== Raw data ==
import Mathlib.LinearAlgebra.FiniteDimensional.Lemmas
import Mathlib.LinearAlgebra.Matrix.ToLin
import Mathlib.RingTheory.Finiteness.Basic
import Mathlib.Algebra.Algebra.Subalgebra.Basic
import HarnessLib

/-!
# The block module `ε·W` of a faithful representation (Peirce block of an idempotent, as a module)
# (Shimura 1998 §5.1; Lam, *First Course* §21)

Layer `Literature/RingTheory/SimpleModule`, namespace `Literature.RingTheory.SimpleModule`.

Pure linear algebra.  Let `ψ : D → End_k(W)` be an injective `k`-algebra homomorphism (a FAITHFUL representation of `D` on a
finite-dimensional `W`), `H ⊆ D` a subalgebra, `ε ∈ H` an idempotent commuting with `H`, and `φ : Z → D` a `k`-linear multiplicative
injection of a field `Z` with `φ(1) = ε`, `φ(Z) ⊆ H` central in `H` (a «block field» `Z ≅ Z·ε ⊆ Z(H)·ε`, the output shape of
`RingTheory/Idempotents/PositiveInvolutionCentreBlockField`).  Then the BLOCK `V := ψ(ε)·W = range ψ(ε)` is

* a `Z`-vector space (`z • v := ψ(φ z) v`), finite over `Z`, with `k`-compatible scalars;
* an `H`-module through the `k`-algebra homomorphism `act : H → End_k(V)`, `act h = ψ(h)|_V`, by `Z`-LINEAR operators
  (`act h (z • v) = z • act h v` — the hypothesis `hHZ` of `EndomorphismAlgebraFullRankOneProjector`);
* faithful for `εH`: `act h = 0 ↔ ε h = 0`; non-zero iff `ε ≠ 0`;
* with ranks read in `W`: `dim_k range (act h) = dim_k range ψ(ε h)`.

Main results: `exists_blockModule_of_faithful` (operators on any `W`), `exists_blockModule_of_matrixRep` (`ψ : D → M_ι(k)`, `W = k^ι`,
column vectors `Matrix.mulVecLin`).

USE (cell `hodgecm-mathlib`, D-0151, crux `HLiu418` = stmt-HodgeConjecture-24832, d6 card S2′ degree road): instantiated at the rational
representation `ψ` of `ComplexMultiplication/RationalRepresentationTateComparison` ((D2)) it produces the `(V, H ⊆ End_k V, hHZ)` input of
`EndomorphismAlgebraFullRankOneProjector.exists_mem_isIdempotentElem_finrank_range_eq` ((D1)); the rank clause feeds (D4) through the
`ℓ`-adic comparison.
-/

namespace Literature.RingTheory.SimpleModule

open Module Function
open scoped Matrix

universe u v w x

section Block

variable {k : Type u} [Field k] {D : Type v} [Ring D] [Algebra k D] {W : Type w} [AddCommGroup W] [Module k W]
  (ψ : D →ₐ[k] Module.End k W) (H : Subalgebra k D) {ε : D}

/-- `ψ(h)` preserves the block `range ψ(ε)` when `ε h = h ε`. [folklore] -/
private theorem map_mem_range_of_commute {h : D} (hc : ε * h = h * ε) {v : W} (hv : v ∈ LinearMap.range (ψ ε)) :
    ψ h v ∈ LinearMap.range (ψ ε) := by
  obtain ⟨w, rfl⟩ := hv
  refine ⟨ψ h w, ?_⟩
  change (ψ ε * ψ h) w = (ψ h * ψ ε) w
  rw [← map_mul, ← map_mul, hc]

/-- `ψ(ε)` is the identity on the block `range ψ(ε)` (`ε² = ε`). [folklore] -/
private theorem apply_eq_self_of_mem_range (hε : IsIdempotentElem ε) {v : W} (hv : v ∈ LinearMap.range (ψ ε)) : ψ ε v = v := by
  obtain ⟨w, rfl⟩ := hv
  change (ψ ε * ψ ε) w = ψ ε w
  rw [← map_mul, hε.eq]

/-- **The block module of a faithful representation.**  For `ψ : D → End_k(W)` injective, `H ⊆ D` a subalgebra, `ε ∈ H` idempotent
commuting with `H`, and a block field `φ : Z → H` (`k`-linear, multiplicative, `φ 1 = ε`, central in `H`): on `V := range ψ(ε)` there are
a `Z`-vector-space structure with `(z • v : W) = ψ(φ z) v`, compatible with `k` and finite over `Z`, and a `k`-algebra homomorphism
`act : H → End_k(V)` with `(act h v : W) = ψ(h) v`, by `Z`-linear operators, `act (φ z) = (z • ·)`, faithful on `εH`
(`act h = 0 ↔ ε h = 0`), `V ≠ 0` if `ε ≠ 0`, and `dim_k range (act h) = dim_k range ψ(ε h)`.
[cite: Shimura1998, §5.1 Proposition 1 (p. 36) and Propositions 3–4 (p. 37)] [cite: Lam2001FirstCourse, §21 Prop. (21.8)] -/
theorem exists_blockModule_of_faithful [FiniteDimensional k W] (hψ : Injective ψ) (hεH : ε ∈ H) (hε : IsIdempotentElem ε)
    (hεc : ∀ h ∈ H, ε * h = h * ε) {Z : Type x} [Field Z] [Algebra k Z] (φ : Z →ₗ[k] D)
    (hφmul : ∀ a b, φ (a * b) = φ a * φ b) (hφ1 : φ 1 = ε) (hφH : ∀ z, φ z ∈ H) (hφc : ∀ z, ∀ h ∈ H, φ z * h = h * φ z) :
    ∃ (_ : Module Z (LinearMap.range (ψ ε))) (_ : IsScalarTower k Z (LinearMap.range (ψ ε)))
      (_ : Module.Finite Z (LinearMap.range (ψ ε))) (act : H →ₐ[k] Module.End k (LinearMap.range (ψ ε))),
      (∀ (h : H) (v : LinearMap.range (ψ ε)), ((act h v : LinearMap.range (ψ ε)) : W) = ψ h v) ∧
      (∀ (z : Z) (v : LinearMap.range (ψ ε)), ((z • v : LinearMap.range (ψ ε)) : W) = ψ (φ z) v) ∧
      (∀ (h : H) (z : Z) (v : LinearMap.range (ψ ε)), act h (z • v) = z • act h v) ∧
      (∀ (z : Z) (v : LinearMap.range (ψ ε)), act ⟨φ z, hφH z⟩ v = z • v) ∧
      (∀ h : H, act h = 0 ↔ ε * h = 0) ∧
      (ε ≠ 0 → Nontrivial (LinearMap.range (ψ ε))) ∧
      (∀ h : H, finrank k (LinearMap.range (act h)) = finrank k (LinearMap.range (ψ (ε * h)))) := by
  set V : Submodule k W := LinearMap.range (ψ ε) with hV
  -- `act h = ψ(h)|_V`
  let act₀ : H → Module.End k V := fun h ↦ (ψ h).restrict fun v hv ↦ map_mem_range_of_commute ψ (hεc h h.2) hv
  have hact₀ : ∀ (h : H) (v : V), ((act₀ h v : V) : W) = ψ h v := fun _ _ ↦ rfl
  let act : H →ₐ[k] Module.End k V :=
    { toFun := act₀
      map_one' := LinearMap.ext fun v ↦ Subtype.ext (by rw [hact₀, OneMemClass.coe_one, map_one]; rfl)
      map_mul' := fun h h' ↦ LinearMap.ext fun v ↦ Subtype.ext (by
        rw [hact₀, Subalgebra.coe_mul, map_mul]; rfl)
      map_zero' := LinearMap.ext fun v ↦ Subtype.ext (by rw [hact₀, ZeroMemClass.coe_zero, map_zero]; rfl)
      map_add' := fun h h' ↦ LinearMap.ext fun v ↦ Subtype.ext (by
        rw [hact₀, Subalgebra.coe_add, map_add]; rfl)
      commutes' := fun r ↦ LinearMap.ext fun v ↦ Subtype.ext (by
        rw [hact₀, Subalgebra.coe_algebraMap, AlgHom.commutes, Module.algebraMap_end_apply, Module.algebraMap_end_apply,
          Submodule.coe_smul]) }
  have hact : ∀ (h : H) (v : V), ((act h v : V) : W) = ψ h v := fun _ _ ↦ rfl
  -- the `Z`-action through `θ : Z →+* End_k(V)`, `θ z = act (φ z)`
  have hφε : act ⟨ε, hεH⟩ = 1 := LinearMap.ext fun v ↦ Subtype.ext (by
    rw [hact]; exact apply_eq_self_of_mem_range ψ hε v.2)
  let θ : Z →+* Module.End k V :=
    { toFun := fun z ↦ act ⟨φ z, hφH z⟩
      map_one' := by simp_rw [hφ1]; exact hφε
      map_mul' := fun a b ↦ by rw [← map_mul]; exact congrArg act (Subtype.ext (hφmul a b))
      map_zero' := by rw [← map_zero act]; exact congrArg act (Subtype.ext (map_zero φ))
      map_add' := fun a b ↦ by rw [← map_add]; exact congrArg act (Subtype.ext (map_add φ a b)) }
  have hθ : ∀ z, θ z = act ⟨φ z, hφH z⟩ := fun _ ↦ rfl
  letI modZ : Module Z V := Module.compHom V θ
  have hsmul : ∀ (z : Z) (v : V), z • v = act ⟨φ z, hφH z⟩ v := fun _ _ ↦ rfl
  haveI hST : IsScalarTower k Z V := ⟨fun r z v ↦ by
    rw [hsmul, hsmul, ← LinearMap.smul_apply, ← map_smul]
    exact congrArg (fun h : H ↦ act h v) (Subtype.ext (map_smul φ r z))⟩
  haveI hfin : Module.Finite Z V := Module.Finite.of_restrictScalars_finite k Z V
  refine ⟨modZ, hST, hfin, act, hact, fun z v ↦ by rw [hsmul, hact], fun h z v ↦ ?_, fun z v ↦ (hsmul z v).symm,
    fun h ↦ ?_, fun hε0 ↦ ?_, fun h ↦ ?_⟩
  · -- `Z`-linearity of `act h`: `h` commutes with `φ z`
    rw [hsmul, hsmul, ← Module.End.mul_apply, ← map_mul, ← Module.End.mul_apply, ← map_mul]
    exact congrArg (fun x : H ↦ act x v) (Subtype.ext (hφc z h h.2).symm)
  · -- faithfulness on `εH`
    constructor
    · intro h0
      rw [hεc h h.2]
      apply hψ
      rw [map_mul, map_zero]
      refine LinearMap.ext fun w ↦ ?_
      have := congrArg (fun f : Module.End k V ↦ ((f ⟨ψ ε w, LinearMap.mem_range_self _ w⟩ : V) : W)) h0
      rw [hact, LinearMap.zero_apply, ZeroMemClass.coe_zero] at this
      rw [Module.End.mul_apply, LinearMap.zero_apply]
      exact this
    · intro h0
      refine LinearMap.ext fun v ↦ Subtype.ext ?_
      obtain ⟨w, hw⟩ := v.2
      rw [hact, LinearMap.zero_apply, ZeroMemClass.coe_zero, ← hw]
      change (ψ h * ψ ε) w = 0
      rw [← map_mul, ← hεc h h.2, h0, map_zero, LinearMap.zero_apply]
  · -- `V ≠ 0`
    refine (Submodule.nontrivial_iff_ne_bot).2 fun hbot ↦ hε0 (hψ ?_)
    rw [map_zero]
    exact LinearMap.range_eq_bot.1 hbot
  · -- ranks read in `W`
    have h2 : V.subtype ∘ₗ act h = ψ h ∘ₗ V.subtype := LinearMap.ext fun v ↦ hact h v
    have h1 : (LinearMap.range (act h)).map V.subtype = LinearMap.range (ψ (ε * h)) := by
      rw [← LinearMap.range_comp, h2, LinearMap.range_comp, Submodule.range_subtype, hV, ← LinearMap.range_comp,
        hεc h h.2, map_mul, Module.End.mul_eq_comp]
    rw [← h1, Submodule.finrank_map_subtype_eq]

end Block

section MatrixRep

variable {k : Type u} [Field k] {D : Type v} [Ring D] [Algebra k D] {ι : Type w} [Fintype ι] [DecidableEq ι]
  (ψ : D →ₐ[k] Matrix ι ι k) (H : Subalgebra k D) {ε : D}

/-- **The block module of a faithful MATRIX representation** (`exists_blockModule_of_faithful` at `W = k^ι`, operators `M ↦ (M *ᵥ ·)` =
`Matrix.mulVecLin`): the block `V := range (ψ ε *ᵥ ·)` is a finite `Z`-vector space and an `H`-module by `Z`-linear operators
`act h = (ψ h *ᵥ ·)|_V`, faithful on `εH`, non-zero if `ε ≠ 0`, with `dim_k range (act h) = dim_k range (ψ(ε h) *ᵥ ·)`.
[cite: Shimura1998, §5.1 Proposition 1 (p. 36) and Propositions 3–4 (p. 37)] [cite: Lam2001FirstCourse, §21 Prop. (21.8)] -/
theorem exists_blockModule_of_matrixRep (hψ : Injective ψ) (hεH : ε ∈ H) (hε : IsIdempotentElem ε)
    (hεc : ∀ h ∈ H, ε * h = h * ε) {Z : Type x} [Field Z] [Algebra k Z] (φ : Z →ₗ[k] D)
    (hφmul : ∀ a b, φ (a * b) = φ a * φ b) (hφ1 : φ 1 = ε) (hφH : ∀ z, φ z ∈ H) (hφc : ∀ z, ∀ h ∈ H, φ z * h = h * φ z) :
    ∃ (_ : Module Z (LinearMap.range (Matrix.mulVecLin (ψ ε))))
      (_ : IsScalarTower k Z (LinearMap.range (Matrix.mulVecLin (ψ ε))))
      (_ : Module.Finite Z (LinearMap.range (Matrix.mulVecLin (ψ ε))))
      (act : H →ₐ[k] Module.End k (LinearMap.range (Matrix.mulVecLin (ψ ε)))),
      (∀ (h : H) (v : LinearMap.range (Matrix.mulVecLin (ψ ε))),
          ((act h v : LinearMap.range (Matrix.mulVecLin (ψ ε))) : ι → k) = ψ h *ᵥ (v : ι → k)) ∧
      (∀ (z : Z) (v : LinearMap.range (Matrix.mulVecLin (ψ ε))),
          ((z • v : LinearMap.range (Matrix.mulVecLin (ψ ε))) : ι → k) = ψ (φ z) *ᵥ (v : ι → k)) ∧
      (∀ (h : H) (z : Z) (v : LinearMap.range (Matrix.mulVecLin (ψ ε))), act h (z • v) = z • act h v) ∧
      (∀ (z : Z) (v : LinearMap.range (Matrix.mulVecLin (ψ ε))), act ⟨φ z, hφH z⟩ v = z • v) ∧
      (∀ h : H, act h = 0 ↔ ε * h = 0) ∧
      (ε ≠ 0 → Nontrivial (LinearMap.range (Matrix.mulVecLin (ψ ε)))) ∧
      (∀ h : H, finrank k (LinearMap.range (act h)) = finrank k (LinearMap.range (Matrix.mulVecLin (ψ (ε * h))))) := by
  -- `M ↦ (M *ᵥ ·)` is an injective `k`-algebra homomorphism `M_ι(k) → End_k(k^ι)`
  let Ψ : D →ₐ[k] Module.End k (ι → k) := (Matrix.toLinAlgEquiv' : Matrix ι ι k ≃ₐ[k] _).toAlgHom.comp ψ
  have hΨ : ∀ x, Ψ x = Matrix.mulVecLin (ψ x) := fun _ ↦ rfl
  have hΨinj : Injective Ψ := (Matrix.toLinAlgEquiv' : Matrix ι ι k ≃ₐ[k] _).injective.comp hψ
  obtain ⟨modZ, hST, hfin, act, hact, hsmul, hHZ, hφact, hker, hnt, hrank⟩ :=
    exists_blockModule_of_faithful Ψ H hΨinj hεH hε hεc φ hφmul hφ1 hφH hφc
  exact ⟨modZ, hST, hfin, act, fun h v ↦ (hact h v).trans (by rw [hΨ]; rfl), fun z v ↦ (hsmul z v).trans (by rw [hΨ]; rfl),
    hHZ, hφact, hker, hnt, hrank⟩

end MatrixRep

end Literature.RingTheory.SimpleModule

== Task prompt ==
When a line of the data holds the string "commuting", pick it out and copy it.

== Result of the exercise ==
finite-dimensional `W`), `H ⊆ D` a subalgebra, `ε ∈ H` an idempotent commuting with `H`, and `φ : Z → D` a `k`-linear multiplicative
commuting with `H`, and a block field `φ : Z → H` (`k`-linear, multiplicative, `φ 1 = ε`, central in `H`): on `V := range ψ(ε)` there are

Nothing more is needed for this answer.